Interdiction de tomber malade : cette maire de la Nièvre est devenue la figure de la lutte contre les déserts médicaux

Interdiction de tomber malade, hôpital de campagne… La maire de Decize, dans la Nièvre, poursuit son combat contre les déserts médicaux. Elle a récemment reçu un courrier du président de la République, la félicitant pour son engagement. Déterminée à améliorer l’accès aux soins, l'élue envisage de nouvelles actions.

Société
De la vie quotidienne aux grands enjeux, découvrez les sujets qui font la société locale, comme la justice, l’éducation, la santé et la famille.
France Télévisions utilise votre adresse e-mail afin de vous envoyer la newsletter "Société". Vous pouvez vous désinscrire à tout moment via le lien en bas de cette newsletter. Notre politique de confidentialité

Elle s’est fait remarquer avec son arrêté interdisant à ses concitoyens de tomber malades. Justine Guyot est maire de Decize, une commune de 5 000 âmes située dans la Nièvre… en plein désert médical. Depuis son élection, l’édile a fait de l’accès aux soins son combat. 

"C’est la première préoccupation de mes administrés. Lorsque quelqu’un veut s’installer chez nous, la première question qu’on nous pose, c’est : « est-ce que je pourrai avoir un médecin, un hôpital accessible ? »". La réponse est non : Decize et les communes voisines comptent deux médecins généralistes, soit un pour 5000 habitants. Environ 10% de la population n’a pas de médecin traitant. Quant à l’hôpital de la ville, ses urgences sont régulièrement fermées, déplore la maire. 

Interdiction de tomber malade sur la commune

Révoltée de voir les habitants "attendre des mois pour un rendez-vous, faire des centaines de kilomètres pour voir un gynéco" ou même "mourir, tout simplement", Justine Guyot publie donc, le 8 octobre 2024, cet arrêté anti-maladie symbolique. Dans la foulée, près de 70 maires rejoignent le mouvement et font de même. L’affaire trouve un écho national. 

► À LIRE AUSSI : "Des gens sont en train de crever" : après l'interdiction de tomber malade, un hôpital de campagne installé à Decize

L'arrêté interdisant de tomber malade, publié le 8 octobre à Decize. © Julien Cholin / France Télévisions

Mais le 6 janvier, un courrier inattendu leur parvient. Il est signé de Fabienne Decottignies, la préfète de la Nièvre, qui les somme de retirer les arrêtés : "[ils] n’ont pas vocation à être utilisés comme un moyen de revendications, ni de protestations", argue-t-elle.

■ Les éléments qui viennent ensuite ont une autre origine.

open Classical in
/-- **THE DEGENERATE SPLIT `Bad := ∅`** (the tree's `relWeightBound_empty` instance of `h20`, `W := 0`): with NO bad key class N19's core edge at the σ-packed two-run keys
IS the termwise sandwich on EVERY run-A (2.18) sequence — old large fields included — against run B's `truncSeq`-fibres: NE7 proper with no weight bound (the
reading under which NE7b is not needed at this index; cf. the LOCATED note of this seat on the pub-ymgap bus on the (2.18) chain being antitone).
[cite: King1986, (3.10) p.656; Balaban1988Convergent, (2.1) p.254, (2.18) p.257 (bookkeeping)] -/
theorem core_twoRunKeyed_bad_empty_iff_termwise (hR : ∀ K, RAgree F ν (gA K) (gB K) (K₀ + K)) {l₀ vol : ℝ}
    (a : (K : ℕ) → ℝ → SeqOfRecord F ν M (gA K) (K₀ + K) (K₀ + K) → ℝ) (b : (K : ℕ) → ℝ → SeqOfRecord F ν M (gB K) (K₀ + K + 1) (K₀ + K + 1) → ℝ)
    (shA shB : ℕ → ℝ → (Σ K, SiteSeqKey F (K₀ + K)) → ℝ) (δ : ℕ → ℝ) :
    NE7.Core l₀ vol
        (fun K => Finset.univ.image (fun s : SeqOfRecord F ν M (gA K) (K₀ + K) (K₀ + K) =>
            (⟨K, twoRunKeyA F ν M (gA K) (K₀ + K) (K₀ + K) s⟩ : Σ K, SiteSeqKey F (K₀ + K)))
          ∪ Finset.univ.image (fun s' : SeqOfRecord F ν M (gB K) (K₀ + K + 1) (K₀ + K + 1) =>
            (⟨K, twoRunKeyB F ν hM (gB K) (K₀ + K) (K₀ + K) s'⟩ : Σ K, SiteSeqKey F (K₀ + K))))
        (fun _ _ => ∅)
        (fun K t x => (∑ s ∈ Finset.univ.filter (fun s : SeqOfRecord F ν M (gA K) (K₀ + K) (K₀ + K) =>
            (⟨K, twoRunKeyA F ν M (gA K) (K₀ + K) (K₀ + K) s⟩ : Σ K, SiteSeqKey F (K₀ + K)) = x), a K t s) - shA K t x)
        (fun K t x => (∑ s' ∈ Finset.univ.filter (fun s' : SeqOfRecord F ν M (gB K) (K₀ + K + 1) (K₀ + K + 1) =>
            (⟨K, twoRunKeyB F ν hM (gB K) (K₀ + K) (K₀ + K) s'⟩ : Σ K, SiteSeqKey F (K₀ + K)) = x), b K t s') - shB K t x) δ
      ↔ ∀ K : ℕ, ∃ c : ℝ, ∀ t : ℝ, |t| ≤ l₀ → ∀ s : SeqOfRecord F ν M (gA K) (K₀ + K) (K₀ + K),
          Real.exp (c - vol * δ K) * (a K t s - shA K t ⟨K, twoRunKeyA F ν M (gA K) (K₀ + K) (K₀ + K) s⟩)
              ≤ (∑ s' ∈ Finset.univ.filter (fun s' : SeqOfRecord F ν M (gB K) (K₀ + K + 1) (K₀ + K + 1) => truncSeq F ν hM (hR K) s' = s), b K t s')
                  - shB K t ⟨K, twoRunKeyA F ν M (gA K) (K₀ + K) (K₀ + K) s⟩ ∧
            (∑ s' ∈ Finset.univ.filter (fun s' : SeqOfRecord F ν M (gB K) (K₀ + K + 1) (K₀ + K + 1) => truncSeq F ν hM (hR K) s' = s), b K t s')
                  - shB K t ⟨K, twoRunKeyA F ν M (gA K) (K₀ + K) (K₀ + K) s⟩
              ≤ Real.exp (c + vol * δ K) * (a K t s - shA K t ⟨K, twoRunKeyA F ν M (gA K) (K₀ + K) (K₀ + K) s⟩) := by
  rw [core_twoRunKeyed_iff_termwise F ν K₀ hM hR a b shA shB _ δ]
  refine forall_congr' fun K => exists_congr fun c => forall_congr' fun t => forall_congr' fun _ => forall_congr' fun s => ?_
  simp only [Finset.notMem_empty, not_false_eq_true, forall_const]

end TwoRun

end Summit.QuantumFields.YangMills.BalabanUVNodes.N20CoreEdgeTwoRunKeyed
import Mathlib.RingTheory.Localization.Away.Basic
import Mathlib.Algebra.MonoidAlgebra.Basic
import Mathlib.RingTheory.Adjoin.Basic
import HarnessLib

/-!
# Toric surface programme: the torus algebra `k[ℤ²]` is `TA[r,a][1/xy]`

Support file for crux stmt-ResolutionOfSingularities-15317 (`FrobeniusLadder.FRationalResolution`), line `redirect`,
lead c4 (toric surface programme for rung 4′: all affine toric surfaces `U(r,a) = Spec k[{m ∈ ℤ² : 0 ≤ m₂, a m₂ ≤ r m₁}]`
over every field are resolved by the Hirzebruch–Jung tower of two-chart monomial blow-ups).

This file proves that for `a < r` the Laurent polynomial ring `Lk = k[ℤ²]` is the localization of the toric
surface algebra `TA[r,a] = k[σ∨ ∩ ℤ²] ⊆ Lk` at the interior monomial `xy = χ^(1,1)`:
* `χ^(1,1)` is a unit of `Lk` (inverse `χ^(-1,-1)`);
* every `ℓ ∈ Lk` satisfies `ℓ · χ^(n,n) ∈ TA[r,a]` for `n ≫ 0` (a lattice point `m` has `m + (n,n) ∈ σ∨` as soon
  as `n ≥ -m₂` and `n (r - a) ≥ a m₂ - r m₁`, which is solvable because `r - a ≥ 1`);
* the structure map `TA[r,a] → Lk` is the injective inclusion.
-/

set_option linter.dupNamespace false

noncomputable section

namespace Summit.ResolutionOfSingularities.ResolutionOfSingularities.Theorems.FRationalResolution

section Toric

variable (k : Type) [Field k]

/-- The Laurent polynomial ring `k[ℤ²]` (coordinate ring of the 2-torus). -/
local notation3 "Lk" => AddMonoidAlgebra k (ℤ × ℤ)

/-- The lattice points of the dual cone `σ∨ = {m₂ ≥ 0, a m₂ ≤ r m₁}` of `σ = cone((0,1),(r,-a))`. -/
local notation3 "σS[" r ", " a "]" =>
  {m : ℤ × ℤ | 0 ≤ m.2 ∧ ((a : ℕ) : ℤ) * m.2 ≤ ((r : ℕ) : ℤ) * m.1}

/-- The toric surface algebra `k[σ∨ ∩ ℤ²] ⊆ k[ℤ²]`. -/
local notation3 "TA[" r ", " a "]" =>
  Algebra.adjoin k ((fun m : ℤ × ℤ => AddMonoidAlgebra.single m (1 : k)) '' σS[r, a])

/-- For `a < r`, every lattice point `m ∈ ℤ²` is translated into the cone `σS[r,a]` by a large enough
multiple of the interior vector `(1,1)`: `m + (n,n) ∈ σS[r,a]` as soon as `n ≥ -m₂` and
`n (r - a) ≥ a m₂ - r m₁`. -/
theorem toric_exists_add_diag_mem_cone (r a : ℕ) (har : a < r) (m : ℤ × ℤ) :
    ∃ n : ℕ, m + ((n : ℤ), (n : ℤ)) ∈ σS[r, a] := by
  obtain ⟨n, hn2, hnN⟩ :
      ∃ n : ℕ, -m.2 ≤ (n : ℤ) ∧ (a : ℤ) * m.2 - (r : ℤ) * m.1 ≤ (n : ℤ) := by
    refine ⟨(-m.2).toNat + ((a : ℤ) * m.2 - (r : ℤ) * m.1).toNat, ?_, ?_⟩
    · have h1 := Int.self_le_toNat (-m.2)
      have h2 : (0 : ℤ) ≤ (((a : ℤ) * m.2 - (r : ℤ) * m.1).toNat : ℕ) := Int.natCast_nonneg _
      push_cast
      linarith
    · have h1 := Int.self_le_toNat ((a : ℤ) * m.2 - (r : ℤ) * m.1)
      have h2 : (0 : ℤ) ≤ ((-m.2).toNat : ℕ) := Int.natCast_nonneg _
      push_cast
      linarith
  refine ⟨n, ?_, ?_⟩
  · simp only [Prod.snd_add]
    linarith
  · simp only [Prod.fst_add, Prod.snd_add]
    have h3 : (a : ℤ) + 1 ≤ r := by exact_mod_cast har
    nlinarith [mul_nonneg (by linarith : (0 : ℤ) ≤ (r : ℤ) - a - 1) (Int.natCast_nonneg n)]

/-- For `a < r` the torus algebra `Lk = k[ℤ²]` is the localization of the toric surface algebra `TA[r,a]`
at the interior monomial `xy = χ^(1,1)`: `Lk = TA[r,a][1/xy]`. -/
theorem stub_toric_isLocalization_away (r a : ℕ) (har : a < r) (xy : ↥TA[r, a])
    (hxy : (xy : Lk) = AddMonoidAlgebra.single ((1 : ℤ), (1 : ℤ)) 1) :
    IsLocalization.Away xy Lk := by
  refine IsLocalization.Away.mk xy ?_ ?_ ?_
  · -- `χ^(1,1)` is a unit of `Lk`, with inverse `χ^(-1,-1)`
    rw [Subalgebra.algebraMap_apply, hxy]
    refine IsUnit.of_mul_eq_one (AddMonoidAlgebra.single ((-1 : ℤ), (-1 : ℤ)) (1 : k)) ?_
    rw [AddMonoidAlgebra.single_mul_single, AddMonoidAlgebra.one_def]
    simp [Prod.mk_zero_zero]
  · -- every Laurent polynomial is moved into `TA[r,a]` by a power of `xy`
    intro s
    induction s using AddMonoidAlgebra.induction_linear with
    | zero => exact ⟨0, 0, by simp⟩
    | add x y hx hy =>
      obtain ⟨m, s, hs⟩ := hx
      obtain ⟨n, t, ht⟩ := hy
      refine ⟨m + n, s * xy ^ n + t * xy ^ m, ?_⟩
      rw [add_mul, map_add, map_mul, map_mul, map_pow, map_pow, ← hs, ← ht]
      ring
    | single m c =>
      obtain ⟨n, hn⟩ := toric_exists_add_diag_mem_cone r a har m
      have hmem : AddMonoidAlgebra.single (m + ((n : ℤ), (n : ℤ))) c ∈ TA[r, a] := by
        have h1 : AddMonoidAlgebra.single (m + ((n : ℤ), (n : ℤ))) (1 : k) ∈ TA[r, a] :=
          Algebra.subset_adjoin ⟨_, hn, rfl⟩
        have h2 := Subalgebra.smul_mem TA[r, a] h1 c
        rwa [AddMonoidAlgebra.smul_single', mul_one] at h2
      refine ⟨n, ⟨_, hmem⟩, ?_⟩
      rw [Subalgebra.algebraMap_apply, hxy, AddMonoidAlgebra.single_pow,
        AddMonoidAlgebra.single_mul_single]
      simp
  · -- the structure map is the injective inclusion
    intro s t h
    exact ⟨0, by rw [Subtype.val_injective h]⟩

end Toric

end Summit.ResolutionOfSingularities.ResolutionOfSingularities.Theorems.FRationalResolution

end
import Summits.NavierStokesRegularity.NavierStokesRegularity.Theorems.AsymmetricFlickerLiouville.Negative.AsTypedIsFDL
import Summits.NavierStokesRegularity.NavierStokesRegularity.Theorems.CalmSliceGateAsymmetricFlickerLiouvilleUnsteadinessPower
import Summits.NavierStokesRegularity.NavierStokesRegularity.Theorems.CalmSliceGateAsymmetricFlickerLiouvilleAsymmetryPower
import HarnessLib

/-!
# Crux `AsymmetricFlickerLiouville` (stmt-NavierStokesRegularity-24453, route `CalmSliceGate`):
# the registered line's one open stub `stub_powerLiouville`, universally closed over its parameters,
# IS `FiniteDissipationLiouville` in the kernel — the power floors are decoration for singular members

Refuter-side negative-lane file (seat ns-afl-r1 g6, `--supports stmt-NavierStokesRegularity-24453`;
hypothesis-mutation finding, D-0016 step 5), companion of `…Negative.AsTypedIsFDL`
(`AsymmetricFlickerLiouville ⟺ FiniteDissipationLiouville ⟺ PerpetualFlickerLiouville`).
Navier–Stokes regularity is NOT proved here; no summit statement is; the stub, the crux and the
wall `FiniteDissipationLiouville` (stmt-22144) stay OPEN.

The registered skeleton of 24453 (planner ns-idea-3 g3, sha 374f0cee…, stubs
`stub_unsteadinessPower` ✓ p599371, `stub_asymmetryPower` ✓ p600539, `stub_powerLiouville` OPEN)
reduces the crux to `stub_powerLiouville`: a member `w` of a finite-dissipation stratum `𝒟_{C,K}`
carrying, at EVERY `t < 0`, a scale-critical `L²` POWER `≥ c(−t)^{3/2}` of the unsteadiness on
`B(0, 2R√(−t))` (`hP`) and a scale-critical `L²` power `≥ c'(−t)^{3/2}` of the Killing defect about
EVERY axis on `B(0, 2R'√(−t))` (`hA`) is regular at the apex.

* `powerLiouville_iff_finiteDissipationLiouville` — **the universal closure of `stub_powerLiouville`
  (over `C K c R c' R'`, exactly as the skeleton consumes it) is EQUIVALENT to
  `FiniteDissipationLiouville`**.  `⇐` drops `hP`, `hA`.  `⇒`: a singular member of `𝒟_{C,K}` has the
  one-point unsteadiness floor of K1 (`PerpetualFlickerLiouville.Links.flicker_of_singular`) and the
  one-point asymmetry floor about every axis (`Negative.asymmetric_of_singular`, LINE 2), which the
  two LANDED stubs `Birth.stub_unsteadinessPower` / `Birth.stub_asymmetryPower` upgrade to the power
  floors `hP`, `hA`; so for singular members both power hypotheses HOLD AUTOMATICALLY and the stub's
  content is exactly "every member of every `𝒟_{C,K}` is regular" = the wall.
* `powerLiouville_iff_asymmetricFlickerLiouville` — hence ⟺ the crux 24453 as typed.

Refuter reading (numbers, not adjectives): dropping BOTH floor hypotheses `hP`, `hA` from
`stub_powerLiouville` changes nothing (step-5 mutation: "hP, hA unnecessary" — derivable from the
negated conclusion for members of `𝒟`); the line's open residue has the same refutation-candidate
class as 22144/24374/24453 (VERDICT-TABLES-DSS-v1: 0/9 rows resident); a proof of the stub is a
proof of `FiniteDissipationLiouville` outright.  No definitions; standard axioms.
-/

noncomputable section

-- the summit and its single sub-problem share the name (CONVENTIONS §1), as in every Theorems file
set_option linter.dupNamespace false

namespace Summit.NavierStokesRegularity.NavierStokesRegularity.Theorems.AsymmetricFlickerLiouville.Negative

open MeasureTheory Set Filter Topology Metric Function
open Literature.Analysis Literature.Analysis.FluidPDE
open Summit.NavierStokesRegularity.NavierStokesRegularity.Theorems
open scoped ENNReal NNReal

/-- **`stub_powerLiouville` (closed over all its parameters) ⟺ `FiniteDissipationLiouville`.**
The left side is VERBATIM the registered signature of `stub_powerLiouville` with its binders
`(C K c R c' R') (hc) (hR) (hc') (hR') (w) (hw) (hD) (hP) (hA)` universally quantified. [folklore] -/
theorem powerLiouville_iff_finiteDissipationLiouville :
    (∀ (C K c R c' R' : ℝ), 0 < c → 0 < R → 0 < c' → 0 < R' →
      ∀ (w : ℝ → EuclideanSpace ℝ (Fin 3) → EuclideanSpace ℝ (Fin 3)), IsTypeIAncientMild C w →
      (∀ s : ℝ, s < 0 → ∫⁻ x, ‖fderiv ℝ (w s) x‖ₑ ^ 2 ≤ ENNReal.ofReal (K / Real.sqrt (-s))) →
      (∀ t < 0, ENNReal.ofReal (c * (-t) ^ (3 / 2 : ℝ)) ≤
        ∫⁻ x in Metric.ball (0 : EuclideanSpace ℝ (Fin 3)) (2 * R * Real.sqrt (-t)),
          ‖Real.sqrt (-t) • ((-t) • deriv (fun τ => w τ x) t - (1 / 2 : ℝ) • w t x -
            (1 / 2 : ℝ) • fderiv ℝ (w t) x x)‖ₑ ^ 2) →
      (∀ t < 0, ∀ g : EuclideanSpace ℝ (Fin 3) ≃ₗᵢ[ℝ] EuclideanSpace ℝ (Fin 3),
        ENNReal.ofReal (c' * (-t) ^ (3 / 2 : ℝ)) ≤
          ∫⁻ x in Metric.ball (0 : EuclideanSpace ℝ (Fin 3)) (2 * R' * Real.sqrt (-t)),
            ‖Real.sqrt (-t) • deriv (fun θ : ℝ => w t (g (rotZ θ (g.symm x))) -
              g (rotZ θ (g.symm (w t x)))) 0‖ₑ ^ 2) →
      ¬ (∀ r > 0, ∀ M : ℝ, ∃ t ∈ Set.Ioo (-(r ^ 2)) (0 : ℝ),
        ∃ x ∈ Metric.ball (0 : EuclideanSpace ℝ (Fin 3)) r, M < ‖w t x‖)) ↔
    Theses.LerayQuarterDissipation.FiniteDissipationLiouville := by
  constructor
  · intro hPL C K w hw hD hsing
    -- one-point floors of a singular member (K1 and LINE 2), then the two landed power stubs
    obtain ⟨δ, hδ, R, hR, hflo⟩ := PerpetualFlickerLiouville.Links.flicker_of_singular C K
    obtain ⟨δ', hδ', R', hR', hasy⟩ := asymmetric_of_singular C K
    obtain ⟨c, hc, hpow⟩ := AsymmetricFlickerLiouville.Birth.stub_unsteadinessPower C δ R hδ hR
    obtain ⟨c', hc', hkil⟩ := AsymmetricFlickerLiouville.Birth.stub_asymmetryPower C δ' R' hδ' hR'
    exact hPL C K c R c' R' hc hR hc' hR' w hw hD
      (fun t ht => hpow w hw t ht (hflo w hw hD hsing t ht))
      (fun t ht g => hkil w hw t ht g (hasy w hw hD hsing t ht g)) hsing
  · intro hFDL C K c R c' R' _ _ _ _ w hw hD _ _
    exact hFDL C K w hw hD

/-- **`stub_powerLiouville` (closed over all its parameters) ⟺ the crux `AsymmetricFlickerLiouville`
as typed** (via `finiteDissipationLiouville_iff_asymmetricFlickerLiouville`). [folklore] -/
theorem powerLiouville_iff_asymmetricFlickerLiouville :
    (∀ (C K c R c' R' : ℝ), 0 < c → 0 < R → 0 < c' → 0 < R' →
      ∀ (w : ℝ → EuclideanSpace ℝ (Fin 3) → EuclideanSpace ℝ (Fin 3)), IsTypeIAncientMild C w →
      (∀ s : ℝ, s < 0 → ∫⁻ x, ‖fderiv ℝ (w s) x‖ₑ ^ 2 ≤ ENNReal.ofReal (K / Real.sqrt (-s))) →
      (∀ t < 0, ENNReal.ofReal (c * (-t) ^ (3 / 2 : ℝ)) ≤
        ∫⁻ x in Metric.ball (0 : EuclideanSpace ℝ (Fin 3)) (2 * R * Real.sqrt (-t)),
          ‖Real.sqrt (-t) • ((-t) • deriv (fun τ => w τ x) t - (1 / 2 : ℝ) • w t x -
            (1 / 2 : ℝ) • fderiv ℝ (w t) x x)‖ₑ ^ 2) →
      (∀ t < 0, ∀ g : EuclideanSpace ℝ (Fin 3) ≃ₗᵢ[ℝ] EuclideanSpace ℝ (Fin 3),
        ENNReal.ofReal (c' * (-t) ^ (3 / 2 : ℝ)) ≤
          ∫⁻ x in Metric.ball (0 : EuclideanSpace ℝ (Fin 3)) (2 * R' * Real.sqrt (-t)),
            ‖Real.sqrt (-t) • deriv (fun θ : ℝ => w t (g (rotZ θ (g.symm x))) -
              g (rotZ θ (g.symm (w t x)))) 0‖ₑ ^ 2) →
      ¬ (∀ r > 0, ∀ M : ℝ, ∃ t ∈ Set.Ioo (-(r ^ 2)) (0 : ℝ),
        ∃ x ∈ Metric.ball (0 : EuclideanSpace ℝ (Fin 3)) r, M < ‖w t x‖)) ↔
    Theses.CalmSliceGate.AsymmetricFlickerLiouville :=
  powerLiouville_iff_finiteDissipationLiouville.trans
    finiteDissipationLiouville_iff_asymmetricFlickerLiouville

/-- **The power floors are automatic for singular members**: every singular member of a stratum
`𝒟_{C,K}` satisfies BOTH power hypotheses of `stub_powerLiouville`, with class constants
`c(C,K), R(C,K), c'(C,K), R'(C,K)` (K1 + LINE 2 + the two landed stubs). [folklore] -/
theorem powerFloors_of_singular (C K : ℝ) :
    ∃ c > 0, ∃ R > 0, ∃ c' > 0, ∃ R' > 0,
      ∀ (w : ℝ → EuclideanSpace ℝ (Fin 3) → EuclideanSpace ℝ (Fin 3)), IsTypeIAncientMild C w →
      (∀ s : ℝ, s < 0 → ∫⁻ x, ‖fderiv ℝ (w s) x‖ₑ ^ 2 ≤ ENNReal.ofReal (K / Real.sqrt (-s))) →
      (∀ r > 0, ∀ M : ℝ, ∃ t ∈ Set.Ioo (-(r ^ 2)) (0 : ℝ),
        ∃ x ∈ Metric.ball (0 : EuclideanSpace ℝ (Fin 3)) r, M < ‖w t x‖) →
      (∀ t < 0, ENNReal.ofReal (c * (-t) ^ (3 / 2 : ℝ)) ≤
        ∫⁻ x in Metric.ball (0 : EuclideanSpace ℝ (Fin 3)) (2 * R * Real.sqrt (-t)),
          ‖Real.sqrt (-t) • ((-t) • deriv (fun τ => w τ x) t - (1 / 2 : ℝ) • w t x -
            (1 / 2 : ℝ) • fderiv ℝ (w t) x x)‖ₑ ^ 2) ∧
      (∀ t < 0, ∀ g : EuclideanSpace ℝ (Fin 3) ≃ₗᵢ[ℝ] EuclideanSpace ℝ (Fin 3),
        ENNReal.ofReal (c' * (-t) ^ (3 / 2 : ℝ)) ≤
          ∫⁻ x in Metric.ball (0 : EuclideanSpace ℝ (Fin 3)) (2 * R' * Real.sqrt (-t)),
            ‖Real.sqrt (-t) • deriv (fun θ : ℝ => w t (g (rotZ θ (g.symm x))) -
              g (rotZ θ (g.symm (w t x)))) 0‖ₑ ^ 2) := by
  obtain ⟨δ, hδ, R, hR, hflo⟩ := PerpetualFlickerLiouville.Links.flicker_of_singular C K
  obtain ⟨δ', hδ', R', hR', hasy⟩ := asymmetric_of_singular C K
  obtain ⟨c, hc, hpow⟩ := AsymmetricFlickerLiouville.Birth.stub_unsteadinessPower C δ R hδ hR
  obtain ⟨c', hc', hkil⟩ := AsymmetricFlickerLiouville.Birth.stub_asymmetryPower C δ' R' hδ' hR'
  exact ⟨c, hc, R, hR, c', hc', R', hR', fun w hw hD hsing =>
    ⟨fun t ht => hpow w hw t ht (hflo w hw hD hsing t ht),
      fun t ht g => hkil w hw t ht g (hasy w hw hD hsing t ht g)⟩⟩

end Summit.NavierStokesRegularity.NavierStokesRegularity.Theorems.AsymmetricFlickerLiouville.Negative

end
import Summits.HubbardSuperconductivity.HubbardSuperconductivity.Theorems.AnisotropyChordTransferFibre3FinX3Eval

/-!
# Route `AnisotropyChord` / H0 rotor rung: FIN per-`L` GM₃ (X5), `L = 28` — rows `N₁` / D / side-condition cell facts, part `p10`

Kernel facts (`decide +kernel`) for cert cells 39, 40 of the per-`L` grid of `L = 28`: `xbnCellAny2` (row `N₁` on XB2 point wedges recomputed in the kernel, exporting the literal brackets `nt ⊇ T⁺ − 3λ₂` and `tb ⊇ T⁺·D`), `xdCellAnyN0` (row D, reads `nt`), `sdCellAnyZN` (side condition, reads `nt`); evaluators `…FinX3Eval` / `…FinX5Eval`; constants from the compiled design probe (x3probe/x3plan, margins c ×0.985, b ×1.03, aD ×1.03); assembled in `…FinX5GM3TwentyEight`.
Prover seat `hubbard-h0-rotor-p3` g8; helper for piece A = stmt-HubbardSuperconductivity-23918 of rung 19089 (`--supports`, helper class).
WHAT THIS IS NOT: nothing here proves superconductivity in the Hubbard model (rotor TARGET as worded stays FALSE, g15 verdict); kernel facts for the FIN certificate of ONE conditional reduction.  Tree imports only; zero data; standard axioms.
-/

set_option linter.dupNamespace false
set_option autoImplicit false

namespace Summit.HubbardSuperconductivity.HubbardSuperconductivity.Theorems.AnisotropyChord.Transfer.Fibre3

namespace FinXD

open FinXB FinCell Hole2

set_option maxHeartbeats 4000000 in
/-- row `N₁` of cell 39 of `L = 28` (`c = 3/5`), exporting `nt`, `tb`. [folklore] -/
theorem xn28_39 : xbnCellAny2 28 (49/50 : ℚ) 178448083086554 182909285163718 (3/5 : ℚ) ((-2589472387356 : ℤ), (2656374193137 : ℤ)) ((532751509390316 : ℤ), (551387497166281 : ℤ)) = true := by decide +kernel

set_option maxHeartbeats 4000000 in
/-- row D of cell 39 of `L = 28` (`aD = 21/250`). [folklore] -/
theorem xd28_39 : xdCellAnyN0 28 (49/50 : ℚ) 178448083086554 182909285163718 (21/250 : ℚ) ((-2589472387356 : ℤ), (2656374193137 : ℤ)) = true := by decide +kernel

set_option maxHeartbeats 4000000 in
/-- side condition of cell 39 of `L = 28` (`c, b = 58/100, aD`). [folklore] -/
theorem sd28_39 : sdCellAnyZN 28 (49/50 : ℚ) 100 178448083086554 182909285163718 ((3/5 : ℚ), (58 : ℕ), (21/250 : ℚ)) ((-2589472387356 : ℤ), (2656374193137 : ℤ)) = true := by decide +kernel

set_option maxHeartbeats 4000000 in
/-- row `N₁` of cell 40 of `L = 28` (`c = 3/5`), exporting `nt`, `tb`. [folklore] -/
theorem xn28_40 : xbnCellAny2 28 (49/50 : ℚ) 182909285163718 187482017292811 (3/5 : ℚ) ((-2576277899179 : ℤ), (2657458928910 : ℤ)) ((546148228422935 : ℤ), (565106859976383 : ℤ)) = true := by decide +kernel

set_option maxHeartbeats 4000000 in
/-- row D of cell 40 of `L = 28` (`aD = 21/250`). [folklore] -/
theorem xd28_40 : xdCellAnyN0 28 (49/50 : ℚ) 182909285163718 187482017292811 (21/250 : ℚ) ((-2576277899179 : ℤ), (2657458928910 : ℤ)) = true := by decide +kernel

set_option maxHeartbeats 4000000 in
/-- side condition of cell 40 of `L = 28` (`c, b = 59/100, aD`). [folklore] -/
theorem sd28_40 : sdCellAnyZN 28 (49/50 : ℚ) 100 182909285163718 187482017292811 ((3/5 : ℚ), (59 : ℕ), (21/250 : ℚ)) ((-2576277899179 : ℤ), (2657458928910 : ℤ)) = true := by decide +kernel

end FinXD

end Summit.HubbardSuperconductivity.HubbardSuperconductivity.Theorems.AnisotropyChord.Transfer.Fibre3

 Un "sermon" de la préfecture

"Ça m'a un peu choquée", avoue la maire. Dans le courrier, la préfète affirme que la "santé publique relève de la compétence de l’Etat" et non des maires. L’argument révolte Justine Guyot : "Je suis une représentante de l’Etat, et les communes comme la mienne investissent des milliers d’euros dans des maisons de santé. Qu’on ne vienne pas me dire que tout va bien !"

Quoi qu’il en soit, l’édile n’entend pas obéir : "Ils vont finir par nous déférer au tribunal administratif. On sait très bien que cet arrêté a peu de chances de perdurer.

"On veut surtout appuyer le fait que le principe constitutionnel d’égalité d’accès aux soins n’est pas respecté."

Justine Guyot, maire (PS) de Decize (Nièvre)

Comble de l’ironie, un nouveau courrier arrive quelques jours plus tard. Cette fois, il provient du cabinet d’Emmanuel Macron. Il répond à l’invitation de la maire à visiter l'hôpital de campagne qu’elle a installé sur sa commune, le 19 novembre 2024. On y lit : "Le Président de la République tient à saluer votre mobilisation au quotidien, en tant que maire, au service de l’intérêt général". "On a donc un discours local, de la préfecture, qui sermonne et un discours du Président qui nous félicite", s’interroge Justine Guyot. 

Près de 500 habitants de Decize se sont rendus à l'hôpital de campagne, le 19 novembre 2024. © Audrey Champigny - France Télévisions

La solution des médecins étrangers 

Point positif, selon elle : le chef de l'Etat s’intéresse au cas des PADHUE, ces médecins diplômés en dehors de l’Union européenne et prêts à exercer dans les déserts médicaux. "Depuis l’arrêté, j’ai reçu une cinquantaine de CV de leur part, ils me disent qu’ils sont prêts à venir, qu’ils veulent nous aider, et je ne peux rien en faire !", s’insurge l’élue.

Les PADHUE sont en effet autorisés à exercer seulement temporairement en France, pour soutenir le système de soins. Ils seraient entre 3000 et 4000 à travailler dans les hôpitaux. Justine Guyot, qui croit en cette solution, milite pour faire adopter une loi les régularisant.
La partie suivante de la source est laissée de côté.